A fully emerged GAL would thus be unified in a quite different sense: it would depend upon widespread agreement on the rules, principles and processes to be applied to administrative activity in order to render it morally legitimate (that is, in order to render it activity that the actor is morally at liberty to take); and on this agreement being translated into requirements for the legal legitimacy of granting force of law to administrative action. Note that this does not necessitate complete agreement on all aspects of morality – something even less likely (and perhaps even less desirable) than the establishment of a unitary global legal system. All that is required is consensus on the kinds of reasons that count against the ascription of legal force to administrative action, and consensus on the kinds of mechanisms that could either deny or outweigh those reasons. If no widespread agreement of this sort either exists or can be forged, the perception that there is a crisis of legitimacy in global governance simply cannot be successfully addressed; and, to the extent that an activity can only be legitimate if it is so perceived, then the project of legitimising global governance would be doomed to fail from the start. While this may turn out to be true, we have, I think, good reason to hope that it is not; reason that is in part drawn from the work already carried out in GAL scholarship relating to the increasing demand for and spread of a range of administrative law mechanisms at all levels of governance.

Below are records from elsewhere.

/-!
# Energy window, part W-4 — the mixed (starting point, skeleton) second variation of the flow

Lineage `stmt-AtomisticToContinuum-9121` (`ExtensiveSnapshotIrreversibility`), K_fix half, leaf S3
`KernelTemperatureLipschitz`; (G1ℓ) ⟸ (SWM)_d ∧ (JM)✓ ∧ (JMˣ)₁✓ ∧ (JMˣ)₂✓ [+ (I-s2)ₛ; V-glue]
(critic rows 1107, 1128 (d)).  Cell decomp-a2c, lens «grading / quantitative ladder», generation 81,
part W «Skeleton glue»: W-0 `…SkeletonSurjectivity` · W-1 `…SkeletonFieldCalculus` · W-2
`…SkeletonArrivalIntegrability` · W-3 `…ArrivalGlue` · W-4 (this file; imports the TREE part V-c
`…SkeletonSecondVariationMoments`, hence V-a, V-b1, V-b2, T-a1, T-a2).

WHY.  The departure identity (T-b3 `integral_mul_skelWeightDep_eq`) integrates by parts against the
field `u^{dep} = ((Γ+κ)⁻¹ e(x)) J(x)` whose direction
`e(x) = coordV (D_z X_s^{m}(z, r, x)[(0, e_b)])` (`skelDepVec`) DEPENDS ON THE SKELETON; its `hGdu` hypothesis therefore needs moments of
`∂_{x_j} e(x) = coordV (D_x D_z X_s^{m}[(0,e_b)][b_j])` — the MIXED second variation of the flow in
(starting point, skeleton).  This file proves, with NO new hypothesis:
* §1 the joint solution-curve family `(z, x) ↦ X^{m}(z, r, x)` over the PAIR (starting point,
  skeleton) as a forced family of `ForcedSmoothDependence` (`skelJointCurve`, its affine forcing
  `skelJointForcing` with constant derivative `skelJointForcingDeriv`, `D²g = 0`), `C^∞` by R's
  `contDiff_pinnedChainSolCurve_uncurry`;
* §2 the dictionary: `D_x X`, `D_z X` and `D_x D_z X` at time `s` are evaluations of `D S'[(0,δ)]`,
  `D S'[(v,0)]`, `D² S'[(0,δ)][(v,0)]` (V-a `fderiv_fderiv_eval_apply`);
* §3 the pathwise Grönwall bound for the starting-point variation at EVERY remainder/skeleton,
  `‖D_z X_u^{m}(z,r,x)[v]‖ ≤ ‖v‖ exp ∫₀ᵘ (A₀ + A₁√H)` (first-variation equation of the joint family,
  `fderiv_forcedSolution_family_apply`, + S′a's Grönwall);
* §4 **`norm_fderiv_fderiv_skelFlowMapAt_mixed_le`**: `‖D_x(D_z X_s^{m}[v])(x)[δ]‖ ≤
  max(|c_L|,|c_R|) ‖v‖ · skelAbsSum δ · exp ∫₀ˢ (3A₀ + (3A₁ + B₁)√H(X_u))` — V-b2's argument
  (second-variation equation V-a + V-b1's `D² drift` bound + T-a1's Grönwall with forcing) with one
  skeleton direction replaced by a starting-point direction;
* §5 moments along the Brownian path (T-a2's engine, as V-c) and the window form
  **`skeletonMixedVariationMoments`** (quantifier shape of (JMˣ)₂, constant
  `C = √(4γT) · exp(3A₀ + q(3A₁+B₁)²/(4θ) + 4θγT)`, `θ = min ε (1/(4T))`).
No typeclass declarations, no new syntax, no options; no proof holes.
[cite: CuneoEckmannHairerReyBellet2018, §3 eq. (3.4)] [folklore]

**File 1 of 2** (split for the 400-line cap): this file holds §§1–3 (joint solution-curve family, the dictionary, the starting-point variation); the sequel module `…BondHeatUncertaintyExtensiveSnapshotIrreversibilityEnergyWindowSkeletonMixedVariation` continues in the same namespace (all declaration names unchanged).
-/

noncomputable section
/-
Copyright (c) 2026.  Released under the Apache 2.0 license.
HONEST FRAMING (binding on every statement below): kernel-checked linear algebra / elementary number theory about
ONE STEP (Step 8, the measurement of Lemma 3.13) of a WITHDRAWN quantum algorithm — Chen, "Quantum Algorithms for
Lattice Problems", ePrint 2024/555, Step 9 retracted 2024-04-18.  Nothing here repairs the algorithm, breaks a
lattice problem, or is progress on any summit; it adjudicates a tolerance constant of a dead procedure.
-/
import Literature.Computability.Cryptography.ChenQuantumLWEThresholdBoxFrames
import Literature.Computability.Cryptography.ChenQuantumLWEThresholdCompositeFailure

/-!
# Chen (ePrint 2024/555), Step 8: the tolerance threshold of the measurement ceiling is EXACTLY
# `1/(𝔭(Q)² + 1)` for EVERY admissible modulus `Q` (`𝔭(Q)` = the largest prime factor of `Q`)

(AG) of the autopsy packet.  (Z) `ChenQuantumLWEThresholdLargestPrime` proved the ceiling for `32·ε·𝔭(Q)² ≤ 1`,
(AD) `ChenQuantumLWEThresholdAllPrimes` the exact constant `1/(Q² + 1)` for prime `Q`, (AE)
`ChenQuantumLWEThresholdCompositeFailure` the failure at `1/(p² + 1)` for every prime `p ∣ Q`, and (AF)
`ChenQuantumLWEThresholdBoxFrames` the abstract coarse step (`MUBBoxFrames.sameOutcome₃`: box frames with
box-level unbiasedness are outcome-constant below `1/(p² + 1)` once outcomes are constant on boxes).  This module
performs the class-specific instantiation and closes the composite question:

* Part I — the overlap law for slope differences that are UNIT MULTIPLES OF A DIVISOR: for `Q = G′H′` and `u` a
  unit mod `Q`, `‖⟨B^τ_{g; x, w}|B^τ_{g + G′u; x′, w′}⟩‖² = (ν/Qⁿ/H′)²` whenever `H′(x − x′) = 0`,
  `H′(w_τ − w′_τ) = 0` and `w = w′` off `τ` (`Shape.normSq_bKet_bKet_of_torsion`; (Z) `normSq_zKet_tKet` is
  `u = 1`, (AC) `normSq_bKet_bKet_of_isUnit` is `H′ = Q`).
* Part II — arithmetic of the block: unit lifting below the least prime factor (`exists_unit_mul_eq_mul_sub`),
  injectivity of `m ↦ G′m (mod G′H′)` on `m < H′`.
* Part III — THE DIVISOR RECURSION (`Shape.blockConst_of_dvd`): on the single-coordinate slope block at `τ`
  (slopes `g + G′k`, points `(x₀ + G′m₁, w₀[τ ↦ w₀ τ + G′m₂])`), every `ε`-almost-sure measurement with
  `ε·(p² + 1) < 1` for all primes `p ∣ H′` (`Q = G′H′`) gives ALL block vectors the same almost-certain outcome —
  strong induction on `H′`, peeling `p = minFac H′ ≥ 3` (`Q` is odd): the induction hypothesis at `H₀ = H′/p` makes
  outcomes constant on the `p²` boxes (of `H₀²` vectors each) of every coarse slope family, Part I makes the `p`
  coarse families a `MUBBoxFrames p (ν/Qⁿ)` (`Shape.blockFrames`), and (AF) `MUBBoxFrames.sameOutcome₃` steps up.
* Part IV — Chen's Step 8: `Shape.step8_povm_ceiling_composite` (ceiling for `ε·(p² + 1) < 1 ∀ p ∣ Q`, i.e.
  `ε < 1/(𝔭(Q)² + 1)`; `Shape.step8_povm_ceiling_largestPrime_exact`), and with (AE) the exact threshold for EVERY
  admissible `Q`: `Shape.step8_tolerance_threshold` (any outcome type: ceiling below, two-outcome separation at
  `1/(p² + 1)` for every `p ∣ Q`) and `Shape.step8_povm_sameOutcome_iff_lt_largestPrime_threshold` (two-outcome
  measurements: same outcome for every `ε`-almost-sure `E` ⟺ `ε < 1/(𝔭(Q)² + 1)`).

WHAT THIS SETTLES (autopsy bookkeeping, not mathematics news): the tolerance constant of the Step-8 measurement
ceiling, studied in (Q) → (Z) → (AC) → (AD) → (AE) → (AF), is now known EXACTLY for every admissible parameter set of
the withdrawn algorithm: `1/(𝔭(Q)² + 1)`.  It depends only on the largest prime factor of `Q`.

References: [ChenQuantumLattice2024] Y. Chen, Quantum Algorithms for Lattice Problems, ePrint 2024/555 (withdrawn),
§3.1 p. 22, eq. (35) p. 31, Lemma 3.13 pp. 32–34, §3.5.8 pp. 33–34; [NielsenChuang2010] M. Nielsen, I. Chuang,
Quantum Computation and Quantum Information, CUP 2010, §2.2.6 p. 90, Box 2.3 p. 87.
-/

open scoped BigOperators ComplexOrder MatrixOrder
open Matrix Finset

It would similarly be mistaken, however, to take from this that a fully emerged GAL would have no impact on the structure of global governance. Indeed, one thing that it would, I think, enable us to do is to move beyond the dichotomy between fragmentation and unity, which reduces fragmentation to the status of a mere problem and postulates unification as the only possible answer, and which still characterises much thought on this issue. It may be possible to conceive of global governance as an array of normative orders that are neither fragmented nor unified, but rather as characterised by a radically plural but relatively stable heterarchy. I use the phrase “radically plural” to refer to a pluralism between sites of public power where these are situated heterarchically as equals, and where relations between them are not bounded by an overarching order. And I use the phrase “relatively stable” to mean that these relations are characterised by neither hierarchy nor anarchy, but that conflicts between sites are managed, and prevented from becoming crises, on the basis of not merely of a “modus vivendi” but rather an “overlapping consensus” that is “stable for the right reasons” (to borrow some term from Rawls).21
A fully emerged GAL would be a key component of any such heterarchy. If its conditions of possibility and success are met, then each site of public power involved in global governance has good reason to treat the activities of all other sites as morally legitimate, and thus to view it as legally legitimate to give force of law to those activities within their own normative orders. And under such circumstances, institutional cooperation and accommodation between the different governance actors and normative orders implicated in global governance is likely to become the norm, and not the exception.